But this system, though bad, could be made worse; and those who were in charge of it were the men to make it as bad as it could be. Whether the original sin of the contrivance we are going to describe, rested with the Home authorities' ignorance, or with our local Bureaucrats' selfseeking short-sightedness, we cannot say ; but we should incline to think the latter. It has all the look of being a device of a local oligarchy, dependent for the continuance of their profitable power on the future increase of those revenues of which they might have the disposal, in the name of the Crown, and without reference to the Assembly. The public lands were held to be Crown property, and their revenues were sacred from popular interference. By what means the local officials were all this time quietly killing, for their own behoof, a large proportion of the geese which were one day to lay these golden eggs, we shall soon see. There was a plan for keeping enough of the geese alive, to supply at some future day, the revenue not absolutely necessary to their purposes then. If the Home government suggested it, the crime it committed was nothing to the blunder. The men who saw and knew its consequences, who hoped future profit from them, and therefore entered into, defended, and maintained a system which they could easily have set aside, these men, whether its first contrivers or not, are the men most to blame for it.

Besides the seventh part of every township reserved in lots for the clergy, as a plague to the poor laity, a second seventh was reserved in the same way, for the future dispo

sal of the Crown! Two lots out of every seven were thus kept for an indefinite time in wilderness, paying no tax, and yielding no revenue; but taxing the scanty population everywhere, with all the extra road-making &c., rendered necessary by this impoverishing separation of each settler from his neighbours. A luminous device, to make settlers loyal and religious, by putting Crown and clergy at every turn before their eyes, in the shape of uncleared woods and marshes, to plague and pauperize them.

Pass we to another feature of this land system.

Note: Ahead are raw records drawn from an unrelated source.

/-- Two unit vectors (in coordinates, `Σ x_k² = Σ y_k² = 1`) have `Σ x_k y_k ≥ -1`
(from `Σ (x_k + y_k)² ≥ 0`). [folklore] -/
private theorem neg_one_le_dot (x y : Fin n → ℝ) (hx : ∑ k, x k ^ 2 = 1) (hy : ∑ k, y k ^ 2 = 1) :
    -1 ≤ ∑ k, x k * y k := by
  have h : 0 ≤ ∑ k, (x k + y k) ^ 2 := Finset.sum_nonneg fun k _ => sq_nonneg _
  have hx' : ∑ k, (x k + y k) ^ 2 = ∑ k, x k ^ 2 + ∑ k, y k ^ 2 + 2 * ∑ k, x k * y k := by
    rw [Finset.mul_sum, ← Finset.sum_add_distrib, ← Finset.sum_add_distrib]
    exact Finset.sum_congr rfl fun k _ => by ring
  rw [hx', hx, hy] at h
  linarith

/-- `C_k^{μ}(1) > 0` for `μ > 0` (indeed `C_k^{μ}(1) = (2μ)_k / k!`), from the recurrence
`(k+1) C_{k+1}(1) = (k + 2μ) C_k(1)`. [folklore] -/
private theorem gegenbauerSum_one_pos (hμ : 0 < μ) (k : ℕ) : 0 < gegenbauerSum μ k 1 := by
  induction k with
  | zero => simp
  | succ k ih =>
    have h := gegenbauerSum_at_one_rec μ k
    have hk : (0 : ℝ) ≤ (k : ℝ) + 1 := by positivity
    have hk2 : (0 : ℝ) < (k : ℝ) + 2 * μ := by positivity
    have hprod : 0 < ((k : ℝ) + 1) * gegenbauerSum μ (k + 1) 1 := by
      rw [h]; exact mul_pos hk2 ih
    exact pos_of_mul_pos_right hprod hk

/-- **Schoenberg positivity on the unit sphere, univariate form**: for unit vectors
`x_a ∈ S^{n-1}` (`n = 2μ + 2`, `μ > 0`) and every degree `k`,
`Σ_{a,b} C_k^{μ}(⟨x_a, x_b⟩) ≥ 0`. Specialisation of
`Literature.Analysis.SpecialFunctions.sum_mul_gegenbauerHom_nonneg` (all weights `1`,
`‖x_a‖ = 1`). [cite: Boumova2002, Thm. 2.3.1 (proof: the addition formula)] -/
theorem sum_sum_gegenbauerSum_nonneg (hn : (n : ℝ) = 2 * μ + 2) (hμ : 0 < μ) (k : ℕ)
    {ι : Type*} [Fintype ι] (x : ι → Fin n → ℝ) (hunit : ∀ a, ∑ j, x a j ^ 2 = 1) :
    0 ≤ ∑ a, ∑ b, gegenbauerSum μ k (∑ j, x a j * x b j) := by
  have hpos := sum_mul_gegenbauerHom_nonneg hn hμ k x (fun _ => (1 : ℝ))
  simp only [hunit, one_mul, mul_one] at hpos
  simpa only [gegenbauerSum_eq_gegenbauerHom] using hpos

/-- **The linear programming bound, coordinate form.** `n = 2μ + 2`, `μ > 0`; `f_k ≥ 0`;
`f(t) = Σ_{k ≤ d} f_k C_k^{μ}(t) ≤ 0` on `[-1, s]`; points `x_a : Fin n → ℝ` with `Σ_j x_{a,j}² = 1`
and `Σ_j x_{a,j} x_{b,j} ≤ s` for `a ≠ b`. Then `(#points) · f_0 ≤ f(1)`.
[cite: Boumova2002, Thm. 2.3.2 (LPB for spherical codes; DGS 1977, KL 1978)] -/
theorem card_mul_le_coord (hn : (n : ℝ) = 2 * μ + 2) (hμ : 0 < μ)
    (d : ℕ) (f : ℕ → ℝ) (hf : ∀ k, 0 ≤ f k) (s : ℝ)
    (hF : ∀ t : ℝ, -1 ≤ t → t ≤ s → ∑ k ∈ range (d + 1), f k * gegenbauerSum μ k t ≤ 0)
    {ι : Type*} [Fintype ι] (x : ι → Fin n → ℝ)
    (hunit : ∀ a, ∑ j, x a j ^ 2 = 1) (hsep : ∀ a b, a ≠ b → ∑ j, x a j * x b j ≤ s) :
    (Fintype.card ι : ℝ) * f 0 ≤ ∑ k ∈ range (d + 1), f k * gegenbauerSum μ k 1 := by
  classical
  set F : ℝ → ℝ := fun t => ∑ k ∈ range (d + 1), f k * gegenbauerSum μ k t with hFdef
  set ip : ι → ι → ℝ := fun a b => ∑ j, x a j * x b j with hip
  have hdiag : ∀ a, ip a a = 1 := fun a => by
    simp only [hip, ← sq]; exact hunit a
  -- lower bound `|C|² f₀ ≤ S`
  have hlow : (Fintype.card ι : ℝ) ^ 2 * f 0 ≤ ∑ a, ∑ b, F (ip a b) := by
    have hswap : ∑ a, ∑ b, F (ip a b) =
        ∑ k ∈ range (d + 1), f k * ∑ a, ∑ b, gegenbauerSum μ k (ip a b) := by
      have h1 : ∀ a, ∑ b, F (ip a b) =
          ∑ k ∈ range (d + 1), ∑ b, f k * gegenbauerSum μ k (ip a b) := fun a => by
        simp only [hFdef]; exact Finset.sum_comm
      rw [Finset.sum_congr rfl fun a _ => h1 a, Finset.sum_comm]
      refine Finset.sum_congr rfl fun k _ => ?_
      rw [Finset.mul_sum]
      exact Finset.sum_congr rfl fun a _ => by rw [Finset.mul_sum]
    rw [hswap]
    have hterm : ∀ k ∈ range (d + 1), 0 ≤ f k * ∑ a, ∑ b, gegenbauerSum μ k (ip a b) :=
      fun k _ => mul_nonneg (hf k) (sum_sum_gegenbauerSum_nonneg hn hμ k x hunit)
    have h0 : f 0 * ∑ a, ∑ b, gegenbauerSum μ 0 (ip a b) = (Fintype.card ι : ℝ) ^ 2 * f 0 := by
      simp only [gegenbauerSum_zero, Finset.sum_const, Finset.card_univ, nsmul_eq_mul]
      ring
    rw [← h0]
    exact Finset.single_le_sum hterm (Finset.mem_range.2 (Nat.succ_pos d))
  -- upper bound `S ≤ |C| f(1)`
  have hupp : ∑ a, ∑ b, F (ip a b) ≤ (Fintype.card ι : ℝ) * F 1 := by
    have hrow : ∀ a, ∑ b, F (ip a b) ≤ F 1 := fun a => by
      rw [← Finset.add_sum_erase _ _ (Finset.mem_univ a), hdiag]
      have hoff : ∑ b ∈ univ.erase a, F (ip a b) ≤ 0 := Finset.sum_nonpos fun b hb => by
        have hba : b ≠ a := Finset.ne_of_mem_erase hb
        exact hF _ (neg_one_le_dot _ _ (hunit a) (hunit b)) (hsep a b hba.symm)
      linarith
    calc ∑ a, ∑ b, F (ip a b) ≤ ∑ _a : ι, F 1 := Finset.sum_le_sum fun a _ => hrow a
      _ = (Fintype.card ι : ℝ) * F 1 := by
        simp only [Finset.sum_const, Finset.card_univ, nsmul_eq_mul]
  -- combine
  have hF1 : 0 ≤ F 1 :=
    Finset.sum_nonneg fun k _ => mul_nonneg (hf k) (gegenbauerSum_one_pos hμ k).le
  rcases (Nat.cast_nonneg (Fintype.card ι) : (0 : ℝ) ≤ _).eq_or_lt with h0 | hpos
  · rw [← h0, zero_mul]; exact hF1
  · have h := hlow.trans hupp
    have h' : (Fintype.card ι : ℝ) * ((Fintype.card ι : ℝ) * f 0) ≤
        (Fintype.card ι : ℝ) * F 1 := by
      rw [← mul_assoc, ← sq]; exact h
    exact le_of_mul_le_mul_left h' hpos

The administration of the public lands was vested by the Home government in a few local officers for each colony, and the oversight of these men committed to the Executive Council thereof; the Home government, retaining a mischievous right of interference in directing private grants, in addition to any that might be made by the Council, and a right (for many long years, of course, tolerably inoperative) of directing the Council's proceedings, and, if necessary, reversing any of them. We need not do more than remind our readers of the composition of this Council, to prepare them to imagine the general tenor of their proceedings in virtue of this power. A single example, of a multitude which press forward for citation, must suffice. It is the earliest in point of time, and the foundation-stone is a fair specimen of the building. The first instructions to the local executive of Lower Canada, on this subject, direct that, to avoid the evils of excessive grants, no settler should have more than two hundred acres granted him. To meet the special case of a settler with more than ordinary means for clearing land, the Governor was authorized at his discretion, to grant as much as one thousand more to any such person. Who would have supposed, that very nearly 1,500,000 acres would, under these instructions, have passed in a few years into the hands of a few officials and their friends, in quantities of from 10,000 to 50,000 acres each? Yet so it was; and the mode of accomplishing the trick was this. The influential claimant for such a grant would procure the required number of signatures, to a petition headed by his own name, praying the Governor and Council to grant each signer the two hundred or more acres that could legally be disposed of by them. Private bonds. were at the same time entered into between the "leader" and his "associates" (as the parties were commonly called),

stipulating for the immediate relinquishment by the latter of their mock grants, in favor of the former, for some consideration merely nominal. The grants were made with a full knowledge of this fact. Indeed, blank forms of the required bond, drawn up by no other hand than that of the provincial attorney-general of the day, were publicly sold by the law stationers in Quebec. It will readliy be understood, first, that all these grants were free grants, fees excepted; and, secondly, that hardly any of the land thus jobbed away, has been cleared in any degree by its grasping holders. system produced the same kind of fruit everywhere.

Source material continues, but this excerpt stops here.